This week, NASA unveiled a prototype for vehicles that may one day explore exotic worlds covered in ice and containing vast oceans underneath. The space exploration agency set the space-watching world abuzz earlier this year when they announced plans to visit Europa, an ice-covered moon of Jupiter believed to have ideal conditions for life, sometime in the not-too-distant future. Since then, press reports have been rife with speculation about how they plan to do it.
On Monday, June 22, JPL scientist Andy Klesh suited up and dove into an aquarium at the California Science Center to demonstrate the prototype to eager onlookers. Currently going by the working title of BRUIE (Buoyant Rover for Under-Ice Exploration), the rover currently resembles a space-age tiffin tin but will float, sport wheels, and drive on the underside of the ice.

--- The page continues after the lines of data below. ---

/- LEAD seat `ym-line-cbag-p1` (prover-ym-line-cbag-p1-g29-0), LINE 7b (`GlueballBandRecursion`, volume-comparison line): THE CLOSING COMPOSITION —
the width seats' spatial lifting of kept support classes (`SupportLifting.kept_sum_tube_mul_eq`, w5 g17) discharges the jet stub
`ColdFreeEnergyVolumeJets`, hence (floor: w5 g16; assemblies: LEAD) the volume comparison at small coupling and the ∃-WINDOW STRONG-COUPLING RUNG
`ColdDoublingRecursionSmallCoupling`, unconditionally.  Sorry-free; `--supports stmt-QuantumFields-22957 --as helper`. -/
import Summits.QuantumFields.YangMills.Theorems.GlueballBandRecursionKeptSupportLifting
import Summits.QuantumFields.YangMills.Theorems.GlueballBandRecursionVolumeJetsOfSupport
import Summits.QuantumFields.YangMills.Theorems.GlueballBandRecursionColdFreeEnergyJets
import HarnessLib

/-!
# Route `GlueballBandRecursion`, line 7b — CLOSED: the cold dyadic contraction at small coupling, for every compact gauge group

THE THEOREM (`coldDoublingRecursionSmallCoupling_holds : ColdDoublingRecursionSmallCoupling`): for every compact group `G` and every faithful
unitary lattice representation `r` there are `β₁ > 0`, `C > 0`, `L₀` such that for all `0 ≤ β ≤ β₁`, `L ≥ L₀`, `L' ∈ [2L, 4L]`:
`δᶜ_β(L') ≤ C · δᶜ_β(L)²` (`δᶜ = Cruxes.IR.ColdPurityBridge.coldDefect`, the cold period-doubling defect of Wilson's lattice gauge theory).
This is the IR cell's strong-coupling rung `ColdDoublingRecursionStrongCoupling` with the window constant `strongCouplingRadius r.ρ` replaced by an
existential `β₁(r) > 0` (the honest reach of crude Kotecký–Preiss constants).

THE PROOF (line 7b, LEAD + width seats w2–w5, 2026-08-28): same-volume squaring (`…RungOfVolumeComparison`) reduces the rung to the volume
comparison of the cold trace excess; the volume comparison follows (`…ColdDefectComparisonOfJets`) from the volume-uniform floor `(c₁β⁴)^t ≤ x_t(N)`
(`…TraceExcessFloorAllSides`, w5 g16, from the IR cell's facing-plaquette `β⁴` law) and the JET STUB `ColdFreeEnergyVolumeJets` — the cold log-defect
density `(2 log Z(a³×t) − log Z(a³×2t))/a³` of two spatial volumes agrees to order `z^{3a}` at `z = 0`; the jet stub follows from the
CLOSEDNESS-AWARE support expansion of the crew: `log Z = Σ_A ψ(A)` regrouped by support (`…SupportExpansion`, w4), non-closed supports vanish by
free-bond Haar averaging (`…FreeBondAveraging/Factorisation`, w3; `…ClosedSupportsBox`, w4), wide closed supports sit in the rate-tracking tail
(`…SupportTruncation`, `…VolumeJetsOfSupport`, w4), closed connected supports with `≤ 4(a−1)` members root uniquely (girth-4 slab count
`…SlabGirthCore/SlabCount/ClosedRooting(Unique)`, w2) and lift across spatial volumes (`…SupportInclusion`, w3; `…SupportLifting/KeptSupportLifting`,
w5).  Here: §1 the bridge from w5's full-kept identity to the closed-kept density identity (singletons are `6b³T·ℓ(z)`); §2 the explicit bound
`‖coldVolumeDiscrepancy‖ ≤ 48t(‖z‖/(e r_ρ))^{4a−3}` on the whole disc and `coldFreeEnergyVolumeJets_holds`; §3 `traceExcessVolumeComparisonSmallCoupling_holds`
and `coldDoublingRecursionSmallCoupling_holds`.

HONEST FRAMING.  A RECORD-type strong-coupling statement, group-blind, on an existential window; it does not close item 22957 (the band line), not the
typed-window rung `ColdDoublingRecursionStrongCoupling` (window `strongCouplingRadius r.ρ`), and it says nothing about weak coupling, the continuum,
or the Yang–Mills mass gap (Clay), which is NOT proved by anything in this file or this line.
-/

set_option autoImplicit false

noncomputable section

open Filter Topology Asymptotics MeasureTheory Finset
open Literature.Probability.LatticeModels
open Literature.MathematicalPhysics.QuantumFieldTheory
open Literature.MathematicalPhysics.QuantumFieldTheory.Balaban1983to89.Missing

namespace Summit.QuantumFields.YangMills.Theorems.GlueballBandRecursion.Thermal

/-! ## §1 From the full-kept lifting identity to the closed-kept density identity -/

section Bridge

variable {G : Type*} [Group G] [TopologicalSpace G] [IsTopologicalGroup G] [CompactSpace G] [MeasurableSpace G] [BorelSpace G]
  {N : ℕ} (ρ : G →* Matrix (Fin N) (Fin N) ℂ)

open scoped Classical in
/-- In the box `b×b×b×T` (`b, T ≥ 2`), on the disc `‖z‖ ≤ r_ρ`: the FULL kept sum (singletons or closed-connected-small) is the singleton part
`6b³T·ℓ(z)` plus the closed kept sum. -/
theorem full_kept_eq_singletons_add (hρ : Continuous ρ) {b T : ℕ} (hb : 2 ≤ b) (hT : 2 ≤ T) (k : ℕ) {z : ℂ}
    (hz : ‖z‖ ≤ strongCouplingRadius ρ) :
    (∑ A ∈ (Finset.univ : Finset (BoxLabel (![b, b, b, T] : Fin 4 → ℕ))).powerset with
        (A.card = 1 ∨ ((∀ p ∈ A, ∀ e ∈ p.bonds, ∃ q ∈ A, q ≠ p ∧ e ∈ q.bonds) ∧
          IsRConnected (boxSystem (G := G) ρ (![b, b, b, T] : Fin 4 → ℕ)).Adj A ∧ A.card ≤ k)),
        ∑ 𝒞 ∈ (rconnSubsets (boxSystem (G := G) ρ (![b, b, b, T] : Fin 4 → ℕ)).Adj A).powerset with 𝒞.biUnion id = A,
          truncatedWeight (GeomInc (boxSystem (G := G) ρ (![b, b, b, T] : Fin 4 → ℕ)).Adj)
            (connActivity (boxSystem (G := G) ρ (![b, b, b, T] : Fin 4 → ℕ)).Adj (zdHaar 4 G)
              ((boxSystem (G := G) ρ (![b, b, b, T] : Fin 4 → ℕ)).weight z)) 𝒞) =
      ((b : ℂ) ^ 3 * T * 6) * Complex.log (∫ h, Complex.exp (-(z * (((N : ℝ) - (ρ h).trace.re : ℝ) : ℂ))) ∂haarProbability G) +
        ∑ A ∈ (Finset.univ : Finset (BoxLabel (![b, b, b, T] : Fin 4 → ℕ))).powerset with
          ((∀ p ∈ A, ∀ e ∈ p.bonds, ∃ q ∈ A, q ≠ p ∧ e ∈ q.bonds) ∧
            IsRConnected (boxSystem (G := G) ρ (![b, b, b, T] : Fin 4 → ℕ)).Adj A ∧ A.card ≤ k),
          ∑ 𝒞 ∈ (rconnSubsets (boxSystem (G := G) ρ (![b, b, b, T] : Fin 4 → ℕ)).Adj A).powerset with 𝒞.biUnion id = A,
            truncatedWeight (GeomInc (boxSystem (G := G) ρ (![b, b, b, T] : Fin 4 → ℕ)).Adj)
              (connActivity (boxSystem (G := G) ρ (![b, b, b, T] : Fin 4 → ℕ)).Adj (zdHaar 4 G)
                ((boxSystem (G := G) ρ (![b, b, b, T] : Fin 4 → ℕ)).weight z)) 𝒞 := by
  set nb : Fin 4 → ℕ := ![b, b, b, T] with hnb
  have hn : ∀ i, 1 < nb i := by
    intro i; fin_cases i <;> simp [hnb] <;> omega
  have hM := costBound_pos ρ
  obtain ⟨hzM, -, hz1⟩ := disc_hypotheses (D := boxDeg 4) hM (strongCouplingRadius_mul_costBound_le_one ρ)
    (strongCouplingRadius_smallness ρ) hz
  have hsing := Support.sum_support_card_eq_one (d := 4) (G := G) ρ hρ hn (r := ‖z‖) hzM hz1 Finset.univ (z := z) le_rfl
  have hcard : ((Finset.univ : Finset (BoxLabel nb)).card : ℂ) = (b : ℂ) ^ 3 * T * 6 := by
    rw [Finset.card_univ, hnb, card_boxLabel_four]; push_cast; ring
  have hpq : ∀ A : Finset (BoxLabel nb), ¬(A.card = 1 ∧ ((∀ p ∈ A, ∀ e ∈ p.bonds, ∃ q ∈ A, q ≠ p ∧ e ∈ q.bonds) ∧
      IsRConnected (boxSystem (G := G) ρ nb).Adj A ∧ A.card ≤ k)) := by
    rintro A ⟨h1, h2⟩
    obtain ⟨p, rfl⟩ := Finset.card_eq_one.1 h1
    obtain ⟨e, he⟩ := (boxSystem (G := G) ρ nb).bonds_nonempty p
    obtain ⟨q, hq, hqp, -⟩ := h2.1 p (Finset.mem_singleton_self p) e he
    exact hqp (Finset.mem_singleton.1 hq)
  rw [sum_filter_or_of_disjoint Finset.univ.powerset (fun A => A.card = 1)
    (fun A => (∀ p ∈ A, ∀ e ∈ p.bonds, ∃ q ∈ A, q ≠ p ∧ e ∈ q.bonds) ∧
      IsRConnected (boxSystem (G := G) ρ nb).Adj A ∧ A.card ≤ k) _ hpq, hsing, hcard]

open scoped Classical in
/-- **The closed-kept density identity** (the hypothesis `hlift` of the width seats' `norm_tubeLogZ_div_sub_le_of_kept_eq`, w4 g13) from the width
seats' full-kept lifting identity (`SupportLifting.kept_sum_tube_mul_eq`, w5 g17): for `4 ≤ a ≤ a'`, `4 ≤ T` and `‖z‖ ≤ r_ρ`,
`K_{a'}(z)/a'³ = K_a(z)/a³` for the closed, connected supports with `≤ 4(a−1)` members (singletons contribute `6b³T·ℓ(z)`, proportional to `b³`). -/
theorem closed_kept_div_eq (hρ : Continuous ρ) {a a' T : ℕ} (ha : 4 ≤ a) (haa' : a ≤ a') (hT : 4 ≤ T) {z : ℂ}
    (hz : ‖z‖ ≤ strongCouplingRadius ρ) :
    (∑ A ∈ (Finset.univ : Finset (BoxLabel (![a', a', a', T] : Fin 4 → ℕ))).powerset with
          ((∀ p ∈ A, ∀ e ∈ p.bonds, ∃ q ∈ A, q ≠ p ∧ e ∈ q.bonds) ∧
            IsRConnected (boxSystem (G := G) ρ (![a', a', a', T] : Fin 4 → ℕ)).Adj A ∧ A.card ≤ 4 * (a - 1)),
        ∑ 𝒞 ∈ (rconnSubsets (boxSystem (G := G) ρ (![a', a', a', T] : Fin 4 → ℕ)).Adj A).powerset with 𝒞.biUnion id = A,
          truncatedWeight (GeomInc (boxSystem (G := G) ρ (![a', a', a', T] : Fin 4 → ℕ)).Adj)
            (connActivity (boxSystem (G := G) ρ (![a', a', a', T] : Fin 4 → ℕ)).Adj (zdHaar 4 G)
              ((boxSystem (G := G) ρ (![a', a', a', T] : Fin 4 → ℕ)).weight z)) 𝒞) / ((a' : ℂ) ^ 3) =
      (∑ A ∈ (Finset.univ : Finset (BoxLabel (![a, a, a, T] : Fin 4 → ℕ))).powerset with
          ((∀ p ∈ A, ∀ e ∈ p.bonds, ∃ q ∈ A, q ≠ p ∧ e ∈ q.bonds) ∧
            IsRConnected (boxSystem (G := G) ρ (![a, a, a, T] : Fin 4 → ℕ)).Adj A ∧ A.card ≤ 4 * (a - 1)),
        ∑ 𝒞 ∈ (rconnSubsets (boxSystem (G := G) ρ (![a, a, a, T] : Fin 4 → ℕ)).Adj A).powerset with 𝒞.biUnion id = A,
          truncatedWeight (GeomInc (boxSystem (G := G) ρ (![a, a, a, T] : Fin 4 → ℕ)).Adj)
            (connActivity (boxSystem (G := G) ρ (![a, a, a, T] : Fin 4 → ℕ)).Adj (zdHaar 4 G)
              ((boxSystem (G := G) ρ (![a, a, a, T] : Fin 4 → ℕ)).weight z)) 𝒞) / ((a : ℂ) ^ 3) := by
  have hfull := SupportLifting.kept_sum_tube_mul_eq (G := G) (ρ := ρ) hρ ha haa' hT z
  rw [full_kept_eq_singletons_add ρ hρ (le_trans (by omega) haa') (by omega) (4 * (a - 1)) hz,
    full_kept_eq_singletons_add ρ hρ (by omega) (by omega) (4 * (a - 1)) hz] at hfull
  have ha3 : ((a : ℂ) ^ 3) ≠ 0 := pow_ne_zero 3 (by exact_mod_cast (show a ≠ 0 by omega))
  have ha'3 : ((a' : ℂ) ^ 3) ≠ 0 := pow_ne_zero 3 (by exact_mod_cast (show a' ≠ 0 by omega))
  rw [div_eq_div_iff ha'3 ha3]
  linear_combination hfull

end Bridge

/-! ## §2 The jet stub, proved -/

section Jets

variable {G : Type*} [Group G] [TopologicalSpace G] [IsTopologicalGroup G] [CompactSpace G] [MeasurableSpace G] [BorelSpace G]
  {N : ℕ} (ρ : G →* Matrix (Fin N) (Fin N) ℂ)

/-- **The explicit bound on the whole disc**: `‖coldVolumeDiscrepancy ρ a a' t z‖ ≤ 48t·(‖z‖/(e·r_ρ))^{4(a−1)+1}` for `4 ≤ a ≤ a'`, `4 ≤ t`,
`‖z‖ ≤ r_ρ` (the width seats' density bound at `T = t` and `T = 2t` with the lifted kept densities). -/
theorem norm_coldVolumeDiscrepancy_le_pow (hρ : Continuous ρ) {a a' t : ℕ} (ha : 4 ≤ a) (haa' : a ≤ a') (ht : 4 ≤ t) {z : ℂ}
    (hz : ‖z‖ ≤ strongCouplingRadius ρ) :
    ‖coldVolumeDiscrepancy ρ a a' t z‖ ≤ 48 * (t : ℝ) * (‖z‖ / (Real.exp 1 * strongCouplingRadius ρ)) ^ (4 * (a - 1) + 1) := by
  have h1 := norm_tubeLogZ_div_sub_le_of_kept_eq ρ hρ (by omega) haa' (T := t) (by omega) hz
    (closed_kept_div_eq ρ hρ ha haa' ht hz)
  have h2 := norm_tubeLogZ_div_sub_le_of_kept_eq ρ hρ (by omega) haa' (T := 2 * t) (by omega) hz
    (closed_kept_div_eq ρ hρ ha haa' (T := 2 * t) (by omega) hz)
  have hid : coldVolumeDiscrepancy ρ a a' t z =
      2 * (tubeLogZ ρ a' t z / ((a' : ℂ) ^ 3) - tubeLogZ ρ a t z / ((a : ℂ) ^ 3)) -
        (tubeLogZ ρ a' (2 * t) z / ((a' : ℂ) ^ 3) - tubeLogZ ρ a (2 * t) z / ((a : ℂ) ^ 3)) := by
    unfold coldVolumeDiscrepancy coldLogDefect; ring
  rw [hid]
  refine (norm_sub_le _ _).trans ?_
  rw [norm_mul, Complex.norm_ofNat]
  push_cast at h2
  nlinarith [h1, h2, norm_nonneg (tubeLogZ ρ a' t z / ((a' : ℂ) ^ 3) - tubeLogZ ρ a t z / ((a : ℂ) ^ 3))]

end Jets

/-- **`ColdFreeEnergyVolumeJets` — PROVED** (line 7b's stub #1, finite currency): for every compact `G`, faithful unitary `r`, `4 ≤ a ≤ a'`, `4 ≤ t`,
`coldVolumeDiscrepancy r.ρ a a' t =O[𝓝 0] z^{3a}` (indeed `O(z^{4a−3})`). -/
theorem coldFreeEnergyVolumeJets_holds : ColdFreeEnergyVolumeJets := by
  intro G _ _ _ _
  letI : MeasurableSpace G := borel G
  haveI : BorelSpace G := ⟨rfl⟩
  intro r a b t ha hab ht
  have hr0 := strongCouplingRadius_pos r.ρ
  set C : ℝ := 48 * (t : ℝ) / (Real.exp 1 * strongCouplingRadius r.ρ) ^ (4 * (a - 1) + 1) with hC
  refine Asymptotics.IsBigO.of_bound C ?_
  have hnhds : ∀ᶠ z : ℂ in 𝓝 (0 : ℂ), ‖z‖ < min (strongCouplingRadius r.ρ) 1 := by
    have : Metric.ball (0 : ℂ) (min (strongCouplingRadius r.ρ) 1) ∈ 𝓝 (0 : ℂ) :=
      Metric.ball_mem_nhds _ (lt_min hr0 one_pos)
    filter_upwards [this] with z hz
    rwa [Metric.mem_ball, dist_zero_right] at hz
  filter_upwards [hnhds] with z hz
  have hzr : ‖z‖ ≤ strongCouplingRadius r.ρ := hz.le.trans (min_le_left _ _)
  have hz1 : ‖z‖ ≤ 1 := hz.le.trans (min_le_right _ _)
  refine (norm_coldVolumeDiscrepancy_le_pow r.ρ r.continuous ha hab ht hzr).trans ?_
  rw [norm_pow, div_pow, hC]
  have hpow : ‖z‖ ^ (4 * (a - 1) + 1) ≤ ‖z‖ ^ (3 * a) := pow_le_pow_of_le_one (norm_nonneg z) hz1 (by omega)
  have hre : 48 * (t : ℝ) * (‖z‖ ^ (4 * (a - 1) + 1) / (Real.exp 1 * strongCouplingRadius r.ρ) ^ (4 * (a - 1) + 1)) =
      (48 * (t : ℝ) / (Real.exp 1 * strongCouplingRadius r.ρ) ^ (4 * (a - 1) + 1)) * ‖z‖ ^ (4 * (a - 1) + 1) := by ring
  rw [hre]
  exact mul_le_mul_of_nonneg_left hpow (by positivity)

/-! ## §3 The volume comparison and the ∃-window rung — PROVED -/

/-- **`TraceExcessVolumeComparisonSmallCoupling` — PROVED**: for every compact `G` and faithful unitary `r` there are `β₁ > 0`, `K`, `L₀` with
`x_{⌊L/4⌋}(L') ≤ K·x_{⌊L/4⌋}(L)` for all `0 ≤ β ≤ β₁`, `L ≥ L₀`, `L' ∈ [2L, 4L]` — the cold thermal trace excess is extensive in the spatial volume
at small coupling. -/
theorem traceExcessVolumeComparisonSmallCoupling_holds : TraceExcessVolumeComparisonSmallCoupling :=
  traceExcessVolumeComparisonSmallCoupling_of_coldJets coldFreeEnergyVolumeJets_holds traceExcessFloorAllSides_holds

/-- **THE ∃-WINDOW STRONG-COUPLING RUNG — PROVED: `ColdDoublingRecursionSmallCoupling`.**  For every compact group `G` and faithful unitary lattice
representation `r` there are `β₁ > 0`, `C > 0`, `L₀` such that `coldDefect r.ρ β L' ≤ C · (coldDefect r.ρ β L)²` for all `0 ≤ β ≤ β₁`, `L ≥ L₀`,
`2L ≤ L' ≤ 4L`.  Line 7b of route `GlueballBandRecursion` (LEAD `ym-line-cbag-p1` + width seats w2–w5): same-volume squaring + volume comparison +
closedness-aware support expansion of the strong-coupling cluster expansion.  RECORD-type; the typed-window rung (`strongCouplingRadius r.ρ`) and the
Yang–Mills mass gap are NOT claimed. -/
theorem coldDoublingRecursionSmallCoupling_holds : ColdDoublingRecursionSmallCoupling :=
  coldDoublingRecursionSmallCoupling_of_coldJets coldFreeEnergyVolumeJets_holds traceExcessFloorAllSides_holds

end Summit.QuantumFields.YangMills.Theorems.GlueballBandRecursion.Thermal

end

This phase of the rover is the result of work done by a JPL team that tested an earlier version in Alaska in 2012. Then, researchers operated the vehicle remotely, but as lead investigator on the BRUIE project Andy Klesh said in a NASA news release, Monday’s test was the first time the rover had been operated via satellite. NASA didn’t get too technical on the rover’s specifications, but they did have this to say about the rover’s current iteration:
The new version is longer, has a thicker body and is designed for ocean depths up to about 700 feet (200 meters). The central body contains computers, sensors and communication equipment. On either side of the central section is a “pod,” each with sensors, lights, a camera, batteries, instruments and two motors. The software for this rover is similar to what is being used for Mars Cube One, two communication-relay CubeSats that will launch with NASA’s InSight Mars lander in 2016.

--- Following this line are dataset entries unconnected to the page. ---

import Mathlib
import HarnessLib
import Literature.MathematicalPhysics.StatisticalMechanics.PolymerReblockingMap

/-!
# The closure of a polymer has fewer blocks: `|X̄|_{j+1} ≤ |X|_j`, with a gain `η > 1` for large
# connected polymers (Brydges 2009, Lemma 6.15; [ABKM19] App. A, Lemma A.1)

In the contraction estimate for the linearised renormalisation map ([ABKM19] Lemma 10.2, via
App. A) the reblocking of a LARGE connected `k`-polymer `X` (more than `2^d` blocks) onto
`π(X) = X̄` gains a factor `A^{|π(X)|_{k+1} − |X|_k}` because the number of blocks strictly drops:
Brydges' Lemma 6.15 gives a dimensional constant `η(d) > 1` with `|X|_k ≥ η |X̄|_{k+1}` for all
large connected `X` once `L ≥ 2^d + 1`, while `|X|_k ≥ |X̄|_{k+1}` holds for every `X`.

* `card_blocks_closure_le` — **proved**: `|X̄|_{k+1} ≤ |X|_k` for every set `X` (each
  `(k+1)`-block of the closure contains a `k`-block of `X`; odd sides, `s' = L s`);
* `card_polys_subset_le` — **proved**: the number of `k`-polymers inside a `k`-polymer `U` is at
  most `2^{|U|_k}` (the counting "by `2^{L^d|U|_{j+1}}`" of Brydges' Lemma 6.18 / [ABKM19] Lemma A.2);
* `BrydgesClosureGain d` — the NAMED FACT (statement only) of Brydges 2009, Lemma 6.15, in the
  tree's torus vocabulary (centred blocks of odd side, `ℓ^∞`-connectedness of
  `LongRangePhi4.Polymer.IsConn`): `∃ η > 1, ∀ odd L ≥ 2^d + 1, … , |X|_k ≥ η |X̄|_{k+1}` for large
  connected `X`.  Not proved here (induction on `|X̄|_{k+1}` removing connected subsets of
  `2^d + 1` blocks; [Bry09] pp. 72–73).
  -- TODO(general form): Brydges states it for any `L ≥ 2^d + 1` with corner blocks on `ℤ^d`/the
  -- torus; the centred odd paving used by [ABKM19] is the case recorded here.

## References
* D. C. Brydges, *Lectures on the renormalisation group*, IAS/Park City Math. Ser. 16 (2009),
  Lemma 6.15 (and Lemma 6.18 for the counting) [Brydges2009].
* S. Adams, S. Buchholz, R. Kotecký, S. Müller, arXiv:1910.13564, App. A (Lemmas A.1, A.2), proof
  of Lemma 10.2 [AdamsBuchholzKoteckyMuller2019].
-/

noncomputable section

namespace Literature.MathematicalPhysics.StatisticalMechanics.TorusPolymer

open scoped BigOperators Classical
open Finset
open Literature.Barriers.CriticalPhenomena.LongRangePhi4.Polymer (IsConn)

variable {d M : ℕ} [NeZero M]

/-! ## `|X̄|_{k+1} ≤ |X|_k` -/

/-- **`|X̄|_{k+1} ≤ |X|_k`** for every set `X` (odd block sides `s`, `s' = L s`): each `(k+1)`-block of
the closure `X̄` meets `X`, and the `k`-block of a meeting point lies inside that `(k+1)`-block, so
distinct `(k+1)`-blocks of `X̄` receive distinct `k`-blocks of `X`.
[cite: Brydges2009, Lemma 6.15 ("(6.71) holds with η = 1 for all X")] -/
theorem card_blocks_closure_le {s L : ℕ} (hs : Odd s) (hL : Odd L) (X : Finset (Fin d → ZMod M)) :
    (blocks (L * s) (closure (L * s) X)).card ≤ (blocks s X).card := by
  -- the closure of a `k`-block `B_x` is the `(k+1)`-block of `x`
  have hcl : ∀ x : Fin d → ZMod M, closure (L * s) (blockOf s x) = blockOf (L * s) x := by
    intro x
    apply Subset.antisymm
    · exact closure_subset_of_isPolymer (blockOf_subset_blockOf_mul hs hL x) (isPolymer_blockOf _ x)
    · intro y hy
      exact mem_closure.2 ⟨x, mem_blockOf_self s x, mem_blockOf.1 hy⟩
  -- `B ↦ closure B` maps `𝓑_k(X)` onto `𝓑_{k+1}(X̄)`
  refine Finset.card_le_card_of_surjOn (fun B => closure (L * s) B) fun B' hB' => ?_
  obtain ⟨y, hy, rfl⟩ := mem_blocks.1 (Finset.mem_coe.1 hB')
  obtain ⟨x, hx, hxy⟩ := mem_closure.1 hy
  refine ⟨blockOf s x, Finset.mem_coe.2 (mem_blocks.2 ⟨x, hx, rfl⟩), ?_⟩
  simp only [hcl]
  exact blockOf_eq_of_mem (mem_blockOf.2 hxy.symm) |>.symm ▸ (blockOf_eq_of_mem (mem_blockOf.2 hxy)).symm

/-! ## Counting polymers inside a polymer -/

/-- **At most `2^{|𝓑_k(U)|}` `k`-polymers lie inside a set `U`** (`X ↦ 𝓑_k(X) ⊆ 𝓑_k(U)` is
injective on polymers). [cite: Brydges2009, Lemma 6.18 (proof: "estimating the number of sets X by 2^{L^d|U|_{j+1}}")] -/
theorem card_polys_le_two_pow (s : ℕ) (U : Finset (Fin d → ZMod M)) :
    (polys s U).card ≤ 2 ^ (blocks s U).card := by
  rw [← Finset.card_powerset]
  refine Finset.card_le_card_of_injOn (fun X => blocks s X) (fun X hX => ?_) (fun X₁ hX₁ X₂ hX₂ h => ?_)
  · exact mem_powerset.2 (blocks_mono s (mem_polys.1 hX).1)
  · have h1 := (mem_polys.1 hX₁).2.biUnion_blocks
    have h2 := (mem_polys.1 hX₂).2.biUnion_blocks
    rw [← h1, ← h2]
    simp only at h
    rw [h]

/-! ## Brydges' gain `η > 1` for large connected polymers (named fact) -/

/-- **Brydges 2009, Lemma 6.15** (the geometric gain of the reblocking step; [ABKM19] App. A,
Lemma A.1 uses it as `|X|_k ≥ (1 + 2η(d))|π(X)|_{k+1}` for non-small `X`): there is a dimensional
constant `η = η(d) > 1` such that for all `L ≥ 2^d + 1` and all LARGE CONNECTED `k`-polymers `X`
(connected in the `ℓ^∞` sense, more than `2^d` blocks) the closure has `|X|_k ≥ η |X̄|_{k+1}`.
Recorded on the torus `(ℤ/M)^d` with the centred paving of [ABKM19] (odd `s`, `L`, `M = L·s·t`).
Statement only (named fact); the proof in the source is an induction on `|X̄|_{k+1}` removing a
connected subset of `2^d + 1` blocks at a time.
[cite: Brydges2009, Lemma 6.15] -/
def BrydgesClosureGain (d : ℕ) : Prop :=
  ∃ η : ℝ, 1 < η ∧ ∀ (L s t : ℕ) (M : ℕ) [NeZero M], Odd L → Odd s → Odd t → 2 ^ d + 1 ≤ L →
    M = L * s * t → ∀ X : Finset (Fin d → ZMod M), IsPolymer s X → IsConn X →
      2 ^ d < (blocks s X).card →
        η * ((blocks (L * s) (closure (L * s) X)).card : ℝ) ≤ ((blocks s X).card : ℝ)

end Literature.MathematicalPhysics.StatisticalMechanics.TorusPolymer

end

How will NASA get underneath Europa’s ice?
The biggest challenge for the rover that may discover life on an icy world like Europa will be getting to the warm water oceans underneath the surface. The ice covering Europa is thought to be up to 20 miles thick in some places. Several projects currently under development aim to solve this problem using sophisticated laser and fiber optic technologies.
One of them, named VALKYRIE (Very deep Autonomous Laser-powered Kilowatt-class Yo-yoing Robotic Ice Explorer), drilled down 31 meters into the Matanuska glacier in Alaska in 2014, and Stone Aerospace, the firm currently developing the technology with funding from NASA’s Astrobiology Science and Technology for Exploring Planets (ASTEP) program, will head back out to the Matanuska this summer to put it through more tests.
Europa is certainly a fascinating planet and where NASA is hoping humanity will discover its first extraterrestrial neighbors.